Tile Selection Process

Choosing the right tiles is crucial to creating an engaging and coherent game world. Word2World uses a pre-defined dataset of tiles for the environment and characters. These tiles are described and labeled manually to optimize retrieval. DistilBERT, a smaller, faster version of BERT, is used to find the most relevant tiles via cosine similarity based on these descriptions.

LLM Agents as Game Testers

An interesting aspect of Word2World is the use of LLM agents as evaluators to simulate playing the game. These agents generate action sequences (like moving up, down, left, right, picking objects, and hitting enemies) to test if the generated levels are playable. Their ability is assessed by the rewards they receive for correctly performing tasks in the game environment.

Evaluation of Word2World

The robustness of Word2World is demonstrated through various evaluations:

  • LLM-based Evaluations: These assess the coherence of the game world with the narrative.
  • Conventional PCG Checks:
    • Playability checks using an AStar agent.
    • Path length measurements.
    • Novelty assessments based on differences from previously generated worlds.
    • Accuracy checks for the placement of character and important tiles.

Experimental Insights

Word2World was tested across multiple runs, revealing some interesting findings:

  • The method consistently generates coherent and playable worlds.
  • Ablation studies (where specific steps are removed) show that every component in Word2World's multi-step process crucially contributes to its performance.
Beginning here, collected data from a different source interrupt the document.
import Literature.MathematicalPhysics.QuantumFieldTheory.BalabanImbrieJaffe1984to88.BIJ88Sect5StatementsPart2

/-!
# `BalabanImbrieJaffe1984to88.BIJ88Interaction298` — T. Bałaban, J. Imbrie, A. Jaffe, *Effective action and cluster properties of the
abelian Higgs model*, Commun. Math. Phys. **114** (1988) 257–315 [BalabanImbrieJaffe1988], Sect. 5.10 *The Interaction for the Fluctuation
Fields*, p. 298 [PDF 42]: THE REGROUPING DISPLAY DEFINING `V^{(k)}` AND `Σ_□ W₃^{(k)}(□)`, and the observable split `F^{(m̄)} = F^{m̄} + F̃̃`,
AS EXACT BOOKKEEPING.  The print, verbatim: *"We localize all vertices to Λ̄₈^{(k)}; vector field legs at a vertex are multiplied by a smooth
function θ̄_k changing from 0 to 1 in a neighborhood of Λ̄₈^{(k)c}. We also remove all diagrams whose combined order in λ^{1/2} and e is
greater than n̄. We still consider all P_k vertices together; any P^{(l)}_k vertex is considered as one power of λ. Each mass renormalization
counterterm is written graphically and powers counted accordingly. The result is the interaction V^{(k)}(Λ₈^{(k)}, u_{k+1}, A^{(k)}, φ^{(k)}), and
𝒫_{k,loc}(Λ₈^{(k−1)}, ũ_{k+1}) + R^{(k)}(u_{k+1}, θ_kH_{k,loc}A^{(k)}) + Q^{(k)}(u_{k+1}, θ_kH_{k,loc}A^{(k)})
= 𝒫_{k,loc}(Λ₈^{(k−1)}, Λ₈^{(k)c}, ũ_{k+1}) + R^{(k)}(Λ₈^{(k)c}, u_{k+1}, θ_kH_{k,loc}A^{(k)}) + Q^{(k)}(Λ₈^{(k)c}, u_{k+1}, θ_kH_{k,loc}A^{(k)})
+ V^{(k)}(Λ₈^{(k)}, u_{k+1}, A^{(k)}, φ^{(k)}) + Σ_□ W₃^{(k)}(□).
Here in writing Λ₈^{(k)c} we mean that only the terms without proper localizations are included. The terms W₃^{(k)}(□) contain terms localized
near the r(e_k)-cube □ which involve the small kernel w₈ or have high powers of coupling constants. We have an estimate |W₃^{(k)}(□)| ≤
[e^β(L^kε/ε₀)^{1/4−α}]^{n̄+1} ≤ e^{n̄β}(L^kε/ε₀)^κ … In a similar fashion we modify the external scalar fields in F^{(m̄)}_{k,loc} and eliminate
diagrams of order higher than m̄. Thus we write F^{(m̄)}_{k,loc}(X_σ) = F^{m̄}_{k,loc}(X_σ) + F̃̃_{k,loc}(X_σ), with F̃̃_{k,loc}(X_σ) containing the
w₈ terms and the higher order terms, and satisfying F̃̃_{k,loc}(X_σ) ≤ c(F)."*

statement-level skeleton of published theorems with citation tags; proofs where landed; nothing here is a claim about the Yang–Mills mass gap

THE READING (declared; the bookkeeping of this seat's gen-12 `BIJ88Extraction311` for the analogous p. 311 extraction).  At fixed fields the
three perturbative objects `𝒫_{k,loc}`, `R^{(k)}`, `Q^{(k)}` are finite sums of DIAGRAM TERMS; after the operations of the paragraph (the
external-field replacement of `BIJ88ExternalField298` which splits a term into its main part and its `w₈`-part, and the `θ̄_k`-localization of
the vertices which splits a term into its properly localized part and the rest) the terms are indexed by a finite type `Γ`, each carrying: its
SOURCE `src γ ∈ {𝒫, R, Q}`, its value `t γ : ℝ`, the flag `proper γ` (*"terms with proper localizations"* in `Λ₈^{(k)}` — the others are what
*"writing Λ₈^{(k)c}"* keeps), its combined ORDER `ord γ : ℕ` in `λ^{1/2}` and `e` (P_k vertices counted as printed), the flag `usesW8 γ` (*"involve
the small kernel w₈"*), and the `r(e_k)`-cube `cube γ` near which a proper term is localized.  Then, BY DEFINITION (defs with bodies):
`improper src₀` := the sum of the non-proper terms of source `src₀` (the three `Λ₈^{(k)c}`-objects), **`V`** := the sum of the proper terms of
order `≤ n̄` without `w₈` (*"The result is the interaction V^{(k)}"*), **`W3 □`** := the sum of the proper terms at the cube `□` which involve
`w₈` OR have order `> n̄` (*"which involve the small kernel w₈ or have high powers of coupling constants"*); and the display is the exact
regrouping `interaction298`.  The same bookkeeping gives the observable split `Fmbar`/`Ftt`, `obs_split298`.

WHAT IS PROVED (defs with bodies + theorems; 0 `sorry`; no `Prop`-valued fact; standard axioms): `total_eq_improper_add_proper`,
`proper_eq_V_add_rest`, `rest_eq_sum_W3` (regrouping of the high-order/`w₈` proper terms by cubes, `Finset.sum_fiberwise`), **`interaction298`**
(the display), `interaction298_sources` (with the left side written as the three printed sums `𝒫 + R + Q`), `W3_eq_zero_of_no_terms`, and
`obs_split298` (`F^{(m̄)} = F^{m̄} + F̃̃`).  The `W₃` ESTIMATE is r16's leaf `BIJ88Sect5StatementsPart2.IneqW3` (its second inequality p36's
`BIJ88W3Chain298`), stated here for THIS `W3` as the displayed hypothesis shape `ineqW3_iff` only — NOT proved (the §3 perturbation-estimate
input class, rows C2.Txt@260/C2.Claim@303; print: *"This estimate comes from our analysis of the perturbation expansion and the restrictions on
the fields"*).  HONEST SCOPE: bookkeeping only — which diagrams exist, their orders, the `θ̄_k` and the localization cubes are data; nothing is
claimed about sizes; *"F̃̃ ≤ c(F)"* and the `V^{(k)}`, `Q^{(k)}`, `R^{(k)}` bounds are not asserted.  NOT summit progress; NOT continuum; NOT Clay.
CITATION HEADER (lean-in-tree rule).  Part of the lit-balaban TYPED SKELETON (HOME `run/shared/lean/pub/lit-balaban/`), PHASE-2 proof seat p31
gen 13 (unit `lit-balaban-p31-g13`; TAKING #2 line HOME/STATUS.md, free-target protocol G.5-34(d), own lane).  Row served: **`C2.Def§5.10`**
(owner r16, `HOME/lit-balaban-r16/ROWS-C2-part2.md`: *"rest of §5.10 absent"*) — the third and the last display of p. 298 and the sentences
quoted; companion of this seat's `BIJ88ExternalField298` (first two displays).  PDF held: `paper:balaban1988-cmp114-bij-abelian-higgs-effective-action`
(journal page = PDF page + 256); p. 298 [PDF 42] re-read this session as an image (`HOME/lit-balaban-r16/renders/cmp114/original-p042-x2.png`).
Imports r16's `BIJ88Sect5StatementsPart2` only (the leaf `IneqW3`); sub-namespace `…BIJ88Interaction298`; nothing re-declared, nothing restated.
-/

namespace Literature.MathematicalPhysics.QuantumFieldTheory.BalabanImbrieJaffe1984to88.BIJ88Interaction298

open scoped BigOperators
open Finset

noncomputable section

/-- The three sources of diagram terms on p. 298: `𝒫_{k,loc}`, `R^{(k)}`, `Q^{(k)}`. [cite: BalabanImbrieJaffe1988, p.298 (Sect. 5.10)] -/
inductive Src where
  | P : Src
  | R : Src
  | Q : Src
  deriving DecidableEq, Fintype

/-- **THE DIAGRAM-TERM BOOKKEEPING OF p. 298** (the reading of the header): a finite family of terms `Γ`, each with its source, its value at
the fields, the flag *"proper localization"* in `Λ₈^{(k)}`, its combined order in `λ^{1/2}` and `e`, the flag *"involves the small kernel w₈"*,
and the `r(e_k)`-cube near which it is localized. [cite: BalabanImbrieJaffe1988, p.298 (Sect. 5.10)] -/
structure Terms (Γ Cube : Type*) where
  /-- which of `𝒫_{k,loc}`, `R^{(k)}`, `Q^{(k)}` the term comes from -/
  src : Γ → Src
  /-- the value of the term at the (fixed) fields -/
  t : Γ → ℝ
  /-- *"terms with proper localizations"* (in `Λ₈^{(k)}`) -/
  proper : Γ → Bool
  /-- combined order in `λ^{1/2}` and `e` -/
  ord : Γ → ℕ
  /-- *"involve the small kernel w₈"* -/
  usesW8 : Γ → Bool
  /-- the `r(e_k)`-cube near which a proper term is localized -/
  cube : Γ → Cube

namespace Terms

variable {Γ Cube : Type*} [Fintype Γ] (D : Terms Γ Cube) (nbar : ℕ)

/-- The left side of the display: the sum of ALL terms, `𝒫_{k,loc} + R^{(k)} + Q^{(k)}`. [cite: BalabanImbrieJaffe1988, p.298 (Sect. 5.10)] -/
def total : ℝ := ∑ γ, D.t γ

/-- One printed source summed: `𝒫_{k,loc}(Λ₈^{(k−1)}, ũ_{k+1})`, resp. `R^{(k)}(…)`, resp. `Q^{(k)}(…)`. [cite: BalabanImbrieJaffe1988, p.298 (Sect. 5.10)] -/
def source (s : Src) : ℝ := ∑ γ ∈ univ.filter (fun γ => D.src γ = s), D.t γ

/-- **`𝒫_{k,loc}(Λ₈^{(k−1)}, Λ₈^{(k)c}, ũ_{k+1})`, `R^{(k)}(Λ₈^{(k)c}, …)`, `Q^{(k)}(Λ₈^{(k)c}, …)`** — *"in writing Λ₈^{(k)c} we mean that only the terms
without proper localizations are included"*: the non-proper terms of source `s`. [cite: BalabanImbrieJaffe1988, p.298 (Sect. 5.10)] -/
def improper (s : Src) : ℝ := ∑ γ ∈ univ.filter (fun γ => D.proper γ = false ∧ D.src γ = s), D.t γ

/-- **THE INTERACTION `V^{(k)}(Λ₈^{(k)}, u_{k+1}, A^{(k)}, φ^{(k)})`, DEFINED**: the properly localized terms of combined order `≤ n̄` not involving
`w₈` (*"We localize all vertices to Λ̄₈^{(k)} … We also remove all diagrams whose combined order in λ^{1/2} and e is greater than n̄ … The result is
the interaction V^{(k)}"*). [cite: BalabanImbrieJaffe1988, p.298 (Sect. 5.10)] -/
def V : ℝ := ∑ γ ∈ univ.filter (fun γ => D.proper γ = true ∧ D.ord γ ≤ nbar ∧ D.usesW8 γ = false), D.t γ

/-- The predicate *"involve the small kernel w₈ or have high powers of coupling constants"* on proper terms. [cite: BalabanImbrieJaffe1988, p.298 (Sect. 5.10)] -/
def irrelevant (γ : Γ) : Prop := D.proper γ = true ∧ (nbar < D.ord γ ∨ D.usesW8 γ = true)

/-- kernel: the predicate *"involve the small kernel w₈ or have high powers of coupling constants"* is decidable (finite bookkeeping).
[cite: BalabanImbrieJaffe1988, p.298 (Sect. 5.10)] -/
instance instDecidablePredIrrelevant : DecidablePred (D.irrelevant nbar) := fun γ => by unfold irrelevant; infer_instance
For instance, omitting goal extraction or important tile extraction significantly hampers the quality of generated levels.
  • Different LLMs were compared, with larger models (like GPT-4 and Claude-3) generally outperforming smaller variants in terms of novelty and coherence.

Broader Implications and Future Directions

Practical Implications

The practical implications of Word2World are vast for both the gaming industry and the research community. For the gaming industry, it offers a tool to rapidly prototype game levels based on narrative inputs, significantly reducing development time and cost. For researchers, Word2World provides diverse environments that can be used for various AI and machine learning experiments, especially in reinforcement learning.

Theoretical Implications

From a theoretical perspective, Word2World bridges a gap between narrative generation and computational game creativity. It provides a new framework to explore how stories can be translated into structured, interactive environments, potentially setting new benchmarks for narrative-driven game development.

Future Developments

There's a lot of potential for expanding Word2World:

  • Different Game Genres: Adapting the system for 2D platformers or 3D environments.
  • Open-World Games: Creating expansive, open-world environments based on storybooks or other narrative formats.
  • Reinforcement Learning: As Word2World can generate diverse and coherent environments, it could be a valuable tool for open-ended learning and other advanced AI experiments.

Word2World represents a significant step forward in using LLMs for procedural content generation, making it easier than ever to turn imaginative stories into interactive game worlds. As this technology develops, we can expect even more innovative solutions for creating rich, engaging virtual environments.